Хотел подняться, обнять жену, но не смог оторвать своего тела от лавки. Все звал и звал жену, потихонечку, шепотом, чтобы не разбудить мальчишек – Ваньку да Вовку.
Максим не удивился, что видит Марину живой и здоровой. А ведь знал из письма, полученного ещё в начале войны от Василисы, что жену убило молнией.
В августе сорок первого Марина, стоя на табуретке перед входом в хату, подбеливала мазанку. Неожиданно налетевшая гроза, что часто и внезапно бывает в средней полосе России, громыхнула первым раскатом грома, и молния, рассекая чёрное, вмиг насыщенное водой небо, ударила в Марину.

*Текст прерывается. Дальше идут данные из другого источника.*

import Summits.Ventures.HodgeRepro2.T5SU11ResolventCommute
import Summits.Ventures.HodgeRepro2.T5SU11ResolventNeumann
import Summits.Ventures.HodgeRepro2.T5SU11ResolventMonotoneDecay
import Summits.Ventures.HodgeRepro2.T5SU11ResolventWeightedBound
import Summits.Ventures.HodgeRepro2.T5SU11ResolventNeumannSeries
import Summits.Ventures.HodgeRepro2.T5SU11ResolventAnalytic
import Summits.Ventures.HodgeRepro2.T5SU11KernelResolventIdentity
import Summits.Ventures.HodgeRepro2.T5SU11ResolventNeumannBounds
import Summits.Ventures.HodgeRepro2.T5SU11ResolventLipschitz

/-!
# Summary XII — the resolvent family of the radial Laplacian on the exponentially decaying class
(rows 502–513), under uniform names

The headline statements about the improper Green's operator `G^I_λ` (row 492) of the explicit model, re-exported:

* `resolvent_commute` — `G^I_λ(G^I_{λ₂} g) = G^I_{λ₂}(G^I_λ g)` on the class (row 502);
* `neumann_finite` — `G^I_λ g = Σ_{k≤n} (μ − μ₂)^k (G^I_{λ₂})^{k+1} g + (μ − μ₂)^{n+1} G^I_λ (G^I_{λ₂})^{n+1} g` (row 503);
* `resolvent_nonpos`, `resolvent_mono_lam` — `G^I_λ g ≤ 0` for `g ≥ 0`, and `G^I_{λ₂} g ≤ G^I_λ g` for `λ₂ ≤ λ` (row 504);
* `weighted_bound` — `∃ c(λ, ε)`, `|G^I_λ g(t)| ≤ c N e^{−εt}` for every `|g| ≤ N e^{−εs}`, `2 − λ < ε < λ` (row 506);
* `neumann_series` — **the Neumann series converges to the resolvent** on the disc `|μ − μ₂| c₂ < 1` (row 507);
* `resolvent_hasDerivAt` — **`d/dλ G^I_λ g(t) = (2λ₂ − 2) · G^I_{λ₂}(G^I_{λ₂} g)(t)`** at `λ₂` (row 508);
* `kernel_resolvent_identity`, `kernel_mono` — **`(μ − μ₂) ∫ K_λ(t,r) K_{λ₂}(r,s) sinh 2r dr = K_λ(t,s) − K_{λ₂}(t,s)`**
  and `K_{λ₂} ≤ K_λ ≤ 0` for `λ₂ ≤ λ` (row 511);
* `two_sided_bound` — `G^I_{λ₂} g ≤ G^I_λ g ≤ G^I_{λ₂} g + (μ − μ₂) G^I_{λ₂}(G^I_{λ₂} g)` for `g ≥ 0`, `λ₂ ≤ λ` (row 512);
* `resolvent_lipschitz` — `|G^I_λ g(t) − G^I_{λ₂} g(t)| ≤ c₂ · (|μ − μ₂| c₂)/(1 − |μ − μ₂| c₂) · N e^{−εt}` (row 513).

Nothing is claimed about (N).

Blind lane: Mathlib + the HodgeRepro2 prefix only; no sorry; axioms ⊆ {propext, Classical.choice,
Quot.sound}.
-/

namespace Summit.Ventures.HodgeRepro2.T5SU11RadialSummaryXII

open Filter Topology MeasureTheory
open Set (Ioi Ioc)
open T5SU11Cartan T5SU11SphericalFunction T5SU11SphericalDecay T5SU11RadialGreenImproper T5SU11RadialGreenKernel
  T5SU11ResolventCommute T5SU11ResolventNeumann T5SU11ResolventMonotoneDecay T5SU11ResolventWeightedBound
  T5SU11ResolventNeumannSeries T5SU11ResolventAnalytic T5SU11KernelResolventIdentity T5SU11ResolventNeumannBounds
  T5SU11ResolventLipschitz

section measure

variable [MeasurableSpace Circle] [BorelSpace Circle]

section class_

variable {lam lam₂ : ℝ} (hlam : 1 < lam) (hlam₂ : 1 < lam₂) {g : ℝ → ℝ} (hg : ContinuousOn g (Ioi 0))
  {M : ℝ} (hM : ∀ s ∈ Ioc (0 : ℝ) 1, |g s| ≤ M) (hM0 : 0 ≤ M)
  {ε C s₀ : ℝ} (hε : 2 - lam < ε) (hε₂ : 2 - lam₂ < ε) (hC : ∀ s, s₀ ≤ s → |g s| ≤ C * Real.exp (-ε * s))

include hlam hlam₂ hg hM hM0 hε hε₂ hC in
/-- **The resolvents commute on the exponentially decaying class** (row 502). -/
theorem resolvent_commute {t : ℝ} (ht : 0 < t) :
    greenSolI (fun t => sph lam (hyp t)) (sphDecay lam) (greenSolI (fun t => sph lam₂ (hyp t)) (sphDecay lam₂) g) t
      = greenSolI (fun t => sph lam₂ (hyp t)) (sphDecay lam₂)
          (greenSolI (fun t => sph lam (hyp t)) (sphDecay lam) g) t :=
  greenSolI_comm hlam hlam₂ hg hM hM0 hε hε₂ hC ht

include hlam hlam₂ hg hM hM0 hε hε₂ hC in
/-- **The Neumann expansion with exact remainder** (row 503). -/
theorem neumann_finite (n : ℕ) {t : ℝ} (ht : 0 < t) :
    greenSolI (fun t => sph lam (hyp t)) (sphDecay lam) g t
      = (∑ k ∈ Finset.range (n + 1), (lam * (lam - 2) - lam₂ * (lam₂ - 2)) ^ k
          * (greenSolI (fun t => sph lam₂ (hyp t)) (sphDecay lam₂))^[k + 1] g t)
        + (lam * (lam - 2) - lam₂ * (lam₂ - 2)) ^ (n + 1)
          * greenSolI (fun t => sph lam (hyp t)) (sphDecay lam)
            ((greenSolI (fun t => sph lam₂ (hyp t)) (sphDecay lam₂))^[n + 1] g) t :=
  T5SU11ResolventNeumann.neumann_finite hlam hlam₂ hg hM hM0 hε hε₂ hC n ht

include hlam in
/-- **`G^I_λ g ≤ 0` for a source `g ≥ 0`** (row 504). -/
theorem resolvent_nonpos (hg0 : ∀ s, 0 < s → 0 ≤ g s) {t : ℝ} (ht : 0 < t) :
    greenSolI (fun t => sph lam (hyp t)) (sphDecay lam) g t ≤ 0 :=
  greenSolI_nonpos hlam hg0 ht

include hlam hlam₂ hg hM hM0 hε hε₂ hC in
/-- **Monotonicity in the spectral parameter**: `G^I_{λ₂} g ≤ G^I_λ g ≤ 0` for `g ≥ 0`, `λ₂ ≤ λ` (row 504). -/
theorem resolvent_mono_lam (hle : lam₂ ≤ lam) (hg0 : ∀ s, 0 < s → 0 ≤ g s) {t : ℝ} (ht : 0 < t) :
    greenSolI (fun t => sph lam₂ (hyp t)) (sphDecay lam₂) g t
      ≤ greenSolI (fun t => sph lam (hyp t)) (sphDecay lam) g t ∧
    greenSolI (fun t => sph lam (hyp t)) (sphDecay lam) g t ≤ 0 :=
  greenSolI_mono_lam hlam hlam₂ hg hM hM0 hε hε₂ hC hle hg0 ht

include hlam hlam₂ hg hM hM0 hε hε₂ hC in
/-- **The two-sided bound by the first two partial sums** (row 512). -/
theorem two_sided_bound (hle : lam₂ ≤ lam) (hg0 : ∀ s, 0 < s → 0 ≤ g s) {t : ℝ} (ht : 0 < t) :
    greenSolI (fun t => sph lam₂ (hyp t)) (sphDecay lam₂) g t ≤ greenSolI (fun t => sph lam (hyp t)) (sphDecay lam) g t ∧
    greenSolI (fun t => sph lam (hyp t)) (sphDecay lam) g t
      ≤ greenSolI (fun t => sph lam₂ (hyp t)) (sphDecay lam₂) g t
        + (lam * (lam - 2) - lam₂ * (lam₂ - 2))
          * greenSolI (fun t => sph lam₂ (hyp t)) (sphDecay lam₂)
            (greenSolI (fun t => sph lam₂ (hyp t)) (sphDecay lam₂) g) t :=
  T5SU11ResolventNeumannBounds.two_sided_bound hlam hlam₂ hg hM hM0 hε hε₂ hC hg0 hle ht

end class_

/-- **The weighted operator bound, uniform in the source** (row 506). -/
theorem weighted_bound {lam ε : ℝ} (hlam : 1 < lam) (hε₁ : 2 - lam < ε) (hε₂ : ε < lam) :
    ∃ c : ℝ, 0 ≤ c ∧ ∀ (g : ℝ → ℝ) (N : ℝ), ContinuousOn g (Ioi 0) → 0 ≤ N →
      (∀ s, 0 < s → |g s| ≤ N * Real.exp (-ε * s)) →
      ∀ t, 0 < t → |greenSolI (fun t => sph lam (hyp t)) (sphDecay lam) g t| ≤ c * N * Real.exp (-ε * t) :=
  exists_abs_greenSolI_le_weighted hlam hε₁ hε₂

/-- **The Neumann series converges to the resolvent** on the disc `|μ − μ₂| c₂ < 1` (row 507). -/
theorem neumann_series {lam₂ ε : ℝ} (hlam₂ : 1 < lam₂) (hε₂ : 2 - lam₂ < ε) (hε₄ : ε < lam₂) :
    ∃ c₂ : ℝ, 0 ≤ c₂ ∧ ∀ (lam : ℝ), 1 < lam → 2 - lam < ε → ε < lam →
      |lam * (lam - 2) - lam₂ * (lam₂ - 2)| * c₂ < 1 →
      ∀ (g : ℝ → ℝ) (N : ℝ), ContinuousOn g (Ioi 0) → 0 ≤ N → (∀ s, 0 < s → |g s| ≤ N * Real.exp (-ε * s)) →
      ∀ t, 0 < t → HasSum (fun k : ℕ => (lam * (lam - 2) - lam₂ * (lam₂ - 2)) ^ k
          * (greenSolI (fun t => sph lam₂ (hyp t)) (sphDecay lam₂))^[k + 1] g t)
        (greenSolI (fun t => sph lam (hyp t)) (sphDecay lam) g t) :=
  exists_neumann_radius hlam₂ hε₂ hε₄

/-- **The resolvent is differentiable in the spectral parameter, with derivative the square of the resolvent**
(row 508). -/
theorem resolvent_hasDerivAt {lam₂ ε : ℝ} (hlam₂ : 1 < lam₂) (hε₂ : 2 - lam₂ < ε) (hε₄ : ε < lam₂)
    {g : ℝ → ℝ} (hg : ContinuousOn g (Ioi 0)) {N : ℝ} (hN0 : 0 ≤ N)
    (hN : ∀ s, 0 < s → |g s| ≤ N * Real.exp (-ε * s)) {t : ℝ} (ht : 0 < t) :
    HasDerivAt (fun lam => greenSolI (fun t => sph lam (hyp t)) (sphDecay lam) g t)
      ((2 * lam₂ - 2) * greenSolI (fun t => sph lam₂ (hyp t)) (sphDecay lam₂)
        (greenSolI (fun t => sph lam₂ (hyp t)) (sphDecay lam₂) g) t) lam₂ :=
  hasDerivAt_greenSolI_lam hlam₂ hε₂ hε₄ hg hN0 hN ht

/-- **The resolvent is Lipschitz in the spectral parameter in the operator norm of the weighted space** (row 513). -/
theorem resolvent_lipschitz {lam lam₂ ε : ℝ} (hlam : 1 < lam) (hlam₂ : 1 < lam₂) (hε₁ : 2 - lam < ε)
    (hε₂ : 2 - lam₂ < ε) (hε₃ : ε < lam) {g : ℝ → ℝ} (hg : ContinuousOn g (Ioi 0)) {N : ℝ} (hN0 : 0 ≤ N)
    (hN : ∀ s, 0 < s → |g s| ≤ N * Real.exp (-ε * s)) {c₂ : ℝ} (hc₂ : 0 ≤ c₂)
    (hbound : ∀ (h : ℝ → ℝ) (N' : ℝ), ContinuousOn h (Ioi 0) → 0 ≤ N' →
      (∀ s, 0 < s → |h s| ≤ N' * Real.exp (-ε * s)) →
      ∀ t, 0 < t → |greenSolI (fun t => sph lam₂ (hyp t)) (sphDecay lam₂) h t| ≤ c₂ * N' * Real.exp (-ε * t))
    (hq : |lam * (lam - 2) - lam₂ * (lam₂ - 2)| * c₂ < 1) {t : ℝ} (ht : 0 < t) :
    |greenSolI (fun t => sph lam (hyp t)) (sphDecay lam) g t - greenSolI (fun t => sph lam₂ (hyp t)) (sphDecay lam₂) g t|
      ≤ c₂ * (|lam * (lam - 2) - lam₂ * (lam₂ - 2)| * c₂) / (1 - |lam * (lam - 2) - lam₂ * (lam₂ - 2)| * c₂)
        * N * Real.exp (-ε * t) :=
  abs_greenSolI_sub_le hlam hlam₂ hε₁ hε₂ hε₃ hg hN0 hN hc₂ hbound hq ht

/-- **The kernel resolvent identity** (row 511). -/
theorem kernel_resolvent_identity {lam lam₂ : ℝ} (hlam : 1 < lam) (hlam₂ : 1 < lam₂) {t s : ℝ} (ht : 0 < t)
    (hs : 0 < s) :
    (lam * (lam - 2) - lam₂ * (lam₂ - 2))
        * ∫ r in Ioi 0, sphGreenKernel lam t r * sphGreenKernel lam₂ r s * Real.sinh (2 * r)
      = sphGreenKernel lam t s - sphGreenKernel lam₂ t s :=
  T5SU11KernelResolventIdentity.kernel_resolvent_identity hlam hlam₂ ht hs

/-- **The Green's kernel is monotone in the spectral parameter** (row 511). -/
theorem kernel_mono {lam lam₂ : ℝ} (hlam : 1 < lam) (hlam₂ : 1 < lam₂) (hle : lam₂ ≤ lam) {t s : ℝ} (ht : 0 < t)
    (hs : 0 < s) : sphGreenKernel lam₂ t s ≤ sphGreenKernel lam t s :=
  sphGreenKernel_mono hlam hlam₂ hle ht hs

end measure

end Summit.Ventures.HodgeRepro2.T5SU11RadialSummaryXII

Делали всё возможное в таких случаях, даже по пояс закапывали в землю пострадавшую, «чтобы молния отделилась», но ничего не помогло. Марины не стало!
Василиса писала, что взяла племянников к себе. Пусть у неё ждут отца с войны. Да и куда им деваться? Нет больше родственников–то.
Максим понимал, что сестре жены, ох, как тяжко! У самой пять ртов. Попробуй-ка в одиночку стольких обиходить! Мужа Василисы, Николая, убили лихие люди ещё в тридцать седьмом. Сторожевал на бахче Николай. Народу тогда голодного по России бродило много. Не дал Николай унести с колхозного поля арбузы. Как дашь?! Утром увидят бригадир или агроном и быстро в тюрьму укатают. Да вот беда, люд горячий Николаю попался. Ударили топором, набрали арбузов, в соседнем лесу съели и айда…
Вспомнил это всё Максим, разом напряг тело, вскочил с лавки, к жене потянулся, истосковавшись по её родному теплу. Ан, нет её! Тяжело опустился обратно на лавку, опёрся спиной о стену, почувствовал, как слеза пробежала по скуле.
– О, ты вже проснувся! – появился Чеботарёв. – Йишь кашу. Ось пид лавкой стоить, може не простыла ище, – сунулся вытаскивать котелок. – Там тоби комбат звав. Казав, чтобы к йому явывся, як тильки стимниет!
Максим съел кашу. Хлеб разломил пополам, одну половину сжевал, а вторую завернул в тряпицу и сунул в карман. Посидел в наступающей темноте. Покурил молча с Чеботарёвым. Натянул шинель и пошёл к избе, где расположился штаб батальона.
В сенях пришлось ждать. Часовой Мишка Потапов не сразу пустил в комнату, дождался, когда ушёл политрук.
Комбат сидел за столом, глядя на карту, лежащую перед ним, потрёпанную, оборванную по краям.
– А, сержант! – прищурившись от дыма, узнал майор. – Проходи. Садись, – спохватился. – Как плечо? Болит?
Максим неопределённо махнул головой.
– Значит так, сержант! Ставлю тебе задачу, – начал командир, приглашающе протянув пачку папирос. – Завтра утром, перед рассветом, вы с Чеботарёвым возьмёте пару саней, раненых пятнадцать душ и отвезёте их вот сюда, в город Громов! – ткнул в карту двухцветным остро очиненным карандашом, с одной стороны красным, с другой – синим. – Госпиталь там есть. Останешься с ранеными! Как только заживёт, – кивнул на плечо Максима, – вернёшься в полк! Догонишь где–нибудь…
Максим выслушал, обидчиво опустил глаза, встал, кинул руку «под козырёк» к измятой шапке:
– Есть! Разрешите идти?
Майор видел, что сержанту страшно не хотелось покидать свой батальон. Дрогнула обида в уставном «Есть!».
– Да погоди ты, сержант! Ну некого мне послать больше. Некого! Наступление надо развивать, а у нас… Эхххххх…, – досадливо махнул ладонью. – Сорок человек положили да тяжело раненых пятнадцать. Хорошо, если к утру никто не помрёт. Операция им нужна!